QB Drew Lock should have audibled out of this play, if he had that freedom. Even so, the Chargers had been giving similar looks to the Broncos all game long. This was a very good time to take advantage of those looks and dial-up something to take a shot. Instead, the Broncos play to the strengths of the Chargers defense that they’ve shown all game long. Predictability kills an offense.
Play 4: 0:37 | Third Quarter | Week 13
Two plays later, the Broncos had another very poor play-call. It was a third-and-long situation, and the call sees two receivers go deep, with a receiver, tight end and running back well short of the sticks. Basically, Lock's option are to either take the deep shot or end up short of the first down, barring a miracle. There is no call to attack every level of the field.
When you are going to have five receivers on a play, especially on third-and-long, you need to attack all three levels of the field. This play is highlighted because this is a bad trend with Scangarello. Often this season, on third down, he has called plays that are 'all or nothing' type plays. There's been no attacking of the intermediate levels of the field.
There are multiple issues with having it being only deep and short with nothing on the intermediate. One is there is no receiver to draw the linebackers away from the line, allowing them to stay close to the line, shutting down and chance of moving the chains after the short catch. It also doesn’t draw in the safeties or have them ease up on their deep coverage.
There was an execution error on this play as well, as the line did allow some pressure on Lock. If they have given him a bit more time, he would’ve had time to get to the tight end, who was the only receiver that had a reasonable shot at the first down, and even then, it was unlikely.
Play 5: 6:04 | Fourth Quarter | Week 13
Another predictable play-call with the Broncos in their running formation. The game is tied at 17, there is a little over six minutes left in the game, and the Broncos are set up on first down. This is one of the worst play-calls all season. Predictable, conservative, playing-not-to-lose type of call.
Just like a few other plays, the Broncos have Sutton in a favorable one-on-one matchup on the bottom of the screen. It is first down, you are near field goal range, so be aggressive and take a shot. There is something to be said about using your best play-maker and letting him go try and make the play.
The Chargers aren’t just heavy in the box, but heavy on the offensive left side, right where the run is going. There was little doubt about what the Broncos were going to do on this play. Scangarello needs to have trust in the young quarterback, even in his first start, and most importantly his young stud receiver. Stay aggressive and attack the defense.
What it Means
Scangarello has improved in recent weeks, but there are still concerns with him as a play-caller that I highlighted weeks ago. There is still very conservative and predictable play-calling.

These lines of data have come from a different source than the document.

include H in
/-- **The Hecke operators transport**: for `F₂ ∈ S₂(Γ₂)` and `F₁ = F₂ ∣[2] g ∈ S₂(Γ₁)` (`det g > 0`),
`T_n^{(1)} F₁ = (T_n^{(2)} F₂) ∣[2] g` — the coset spaces `Γ₁∖ι₁(O₁(n))` and `Γ₂∖ι₂(O₂(n))` correspond under
`a ↦ g a g⁻¹`, and the summands agree after re-choosing representatives (the forms are `Γ`-invariant). [folklore] -/
theorem heckeFun_eq_heckeFun_slash (hg : 0 < g.det.val) (F₂ : CuspForm X₂.Gamma 2) (F₁ : CuspForm X₁.Gamma 2)
    (hF : (⇑F₁ : ℍ → ℂ) = ⇑F₂ ∣[(2 : ℤ)] g) (n : ℕ) :
    X₁.heckeFun n F₁ = (X₂.heckeFun n F₂) ∣[(2 : ℤ)] g := by
  have hΓ := conjAct_inv_smul_Gamma_eq X₁ X₂ H
  have hmemΓ : ∀ γ : GL (Fin 2) ℝ, γ ∈ X₁.Gamma ↔ g * γ * g⁻¹ ∈ X₂.Gamma := by
    intro γ
    rw [← hΓ, mem_conjAct_inv_smul_iff]
  -- the map on coset spaces
  set T : X₁.heckeSet n → X₂.heckeSet n := fun a =>
    ⟨g * (a : GL (Fin 2) ℝ) * g⁻¹, (mem_heckeSet_iff_conj X₁ X₂ H n _).mp a.2⟩ with hT
  have hTcompat : ∀ a a' : X₁.heckeSet n, (X₁.heckeSetoid n).r a a' →
      (X₂.heckeSetoid n).r (T a) (T a') := by
    rintro a a' ⟨γ, hγ, hγa⟩
    refine ⟨g * γ * g⁻¹, (hmemΓ γ).mp hγ, ?_⟩
    change g * γ * g⁻¹ * (g * (a : GL (Fin 2) ℝ) * g⁻¹) = g * (a' : GL (Fin 2) ℝ) * g⁻¹
    rw [← hγa]
    group
  set Φ : Quotient (X₁.heckeSetoid n) → Quotient (X₂.heckeSetoid n) := Quotient.map' T hTcompat with hΦdef
  have hΦ_mk : ∀ a : X₁.heckeSet n, Φ (Quotient.mk _ a) = Quotient.mk _ (T a) := fun a => rfl
  have hΦ : Function.Bijective Φ := by
    constructor
    · intro q₁ q₂
      induction q₁ using Quotient.inductionOn with
      | h a₁ =>
        induction q₂ using Quotient.inductionOn with
        | h a₂ =>
          intro heq
          rw [hΦ_mk, hΦ_mk] at heq
          obtain ⟨γ, hγ, hγa⟩ := Quotient.exact heq
          apply Quotient.sound
          refine ⟨g⁻¹ * γ * g, (hmemΓ _).mpr (by simpa only [← mul_assoc, mul_inv_cancel, one_mul,
            mul_inv_cancel_right] using hγ), ?_⟩
          have hγa' : γ * (g * (a₁ : GL (Fin 2) ℝ) * g⁻¹) = g * (a₂ : GL (Fin 2) ℝ) * g⁻¹ := hγa
          calc g⁻¹ * γ * g * (a₁ : GL (Fin 2) ℝ) = g⁻¹ * (γ * (g * (a₁ : GL (Fin 2) ℝ) * g⁻¹)) * g := by group
            _ = g⁻¹ * (g * (a₂ : GL (Fin 2) ℝ) * g⁻¹) * g := by rw [hγa']
            _ = a₂ := by group
    · intro q
      induction q using Quotient.inductionOn with
      | h c =>
        have hc : g⁻¹ * (c : GL (Fin 2) ℝ) * g ∈ X₁.heckeSet n := by
          rw [mem_heckeSet_iff_conj X₁ X₂ H n]
          simpa only [← mul_assoc, mul_inv_cancel, one_mul, mul_inv_cancel_right] using c.2
        refine ⟨Quotient.mk _ ⟨_, hc⟩, ?_⟩
        rw [hΦ_mk]
        apply Quotient.sound
        refine ⟨1, one_mem _, ?_⟩
        change 1 * (g * (g⁻¹ * (c : GL (Fin 2) ℝ) * g) * g⁻¹) = (c : GL (Fin 2) ℝ)
        group
  -- termwise comparison
  funext τ
  have hslash : ∀ h : ℍ → ℂ, (h ∣[(2 : ℤ)] g) τ = h (g • τ) * ((g.det.val : ℂ) * denom g τ ^ (-(2 : ℤ))) := by
    intro h
    rw [ModularForm.slash_apply, σ_apply_of_det_pos hg, abs_of_pos hg]
    rw [show (2 : ℤ) - 1 = 1 by norm_num, zpow_one]
    ring
  have hterm : ∀ q₁ : Quotient (X₁.heckeSetoid n),
      (⇑F₁ ∣[(2 : ℤ)] ((q₁.out : X₁.heckeSet n) : GL (Fin 2) ℝ)) τ =
        (⇑F₂ ∣[(2 : ℤ)] (((Φ q₁).out : X₂.heckeSet n) : GL (Fin 2) ℝ)) (g • τ) *
          ((g.det.val : ℂ) * denom g τ ^ (-(2 : ℤ))) := by
    intro q₁
    -- `(Φ q₁).out = γ₂ · g q₁.out g⁻¹` with `γ₂ ∈ Γ₂`
    have hq : Φ q₁ = Quotient.mk _ (T q₁.out) := by
      conv_lhs => rw [← Quotient.out_eq q₁]
      rfl
    obtain ⟨γ, hγ, hγeq⟩ := Quotient.exact ((Quotient.out_eq (Φ q₁)).trans hq)
    -- hγeq : γ * (Φ q₁).out = T q₁.out
    have hout : (((Φ q₁).out : X₂.heckeSet n) : GL (Fin 2) ℝ) =
        γ⁻¹ * (g * ((q₁.out : X₁.heckeSet n) : GL (Fin 2) ℝ) * g⁻¹) := by
      rw [eq_inv_mul_iff_mul_eq]
      exact hγeq
    rw [← hslash, hout, hF, ← SlashAction.slash_mul, ← SlashAction.slash_mul,
      show γ⁻¹ * (g * ((q₁.out : X₁.heckeSet n) : GL (Fin 2) ℝ) * g⁻¹) * g =
        γ⁻¹ * (g * ((q₁.out : X₁.heckeSet n) : GL (Fin 2) ℝ)) by group,
      SlashAction.slash_mul (2 : ℤ) γ⁻¹ (g * ((q₁.out : X₁.heckeSet n) : GL (Fin 2) ℝ)) (⇑F₂ : ℍ → ℂ),
      SlashInvariantFormClass.slash_action_eq F₂ γ⁻¹ (inv_mem hγ)]
  unfold CartanLevelCurveData.heckeFun
  rw [hslash, finsum_mul]
  exact finsum_eq_of_bijective Φ hΦ hterm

Scangarello still makes calls that play right into what the game has revealed to be the strengths the defense, instead of trying to take advantage of it. The improvements he has had have been encouraging, but there is still a long way to go.
My biggest concerns are, it is very rare for conservative play-callers to suddenly become aggressive. That, and the obvious lack of trust in his play-makers late in the games.
Be more aggressive, and give play-makers opportunities. Those are just a couple of the differences between being a solid offensive coordinator and being great.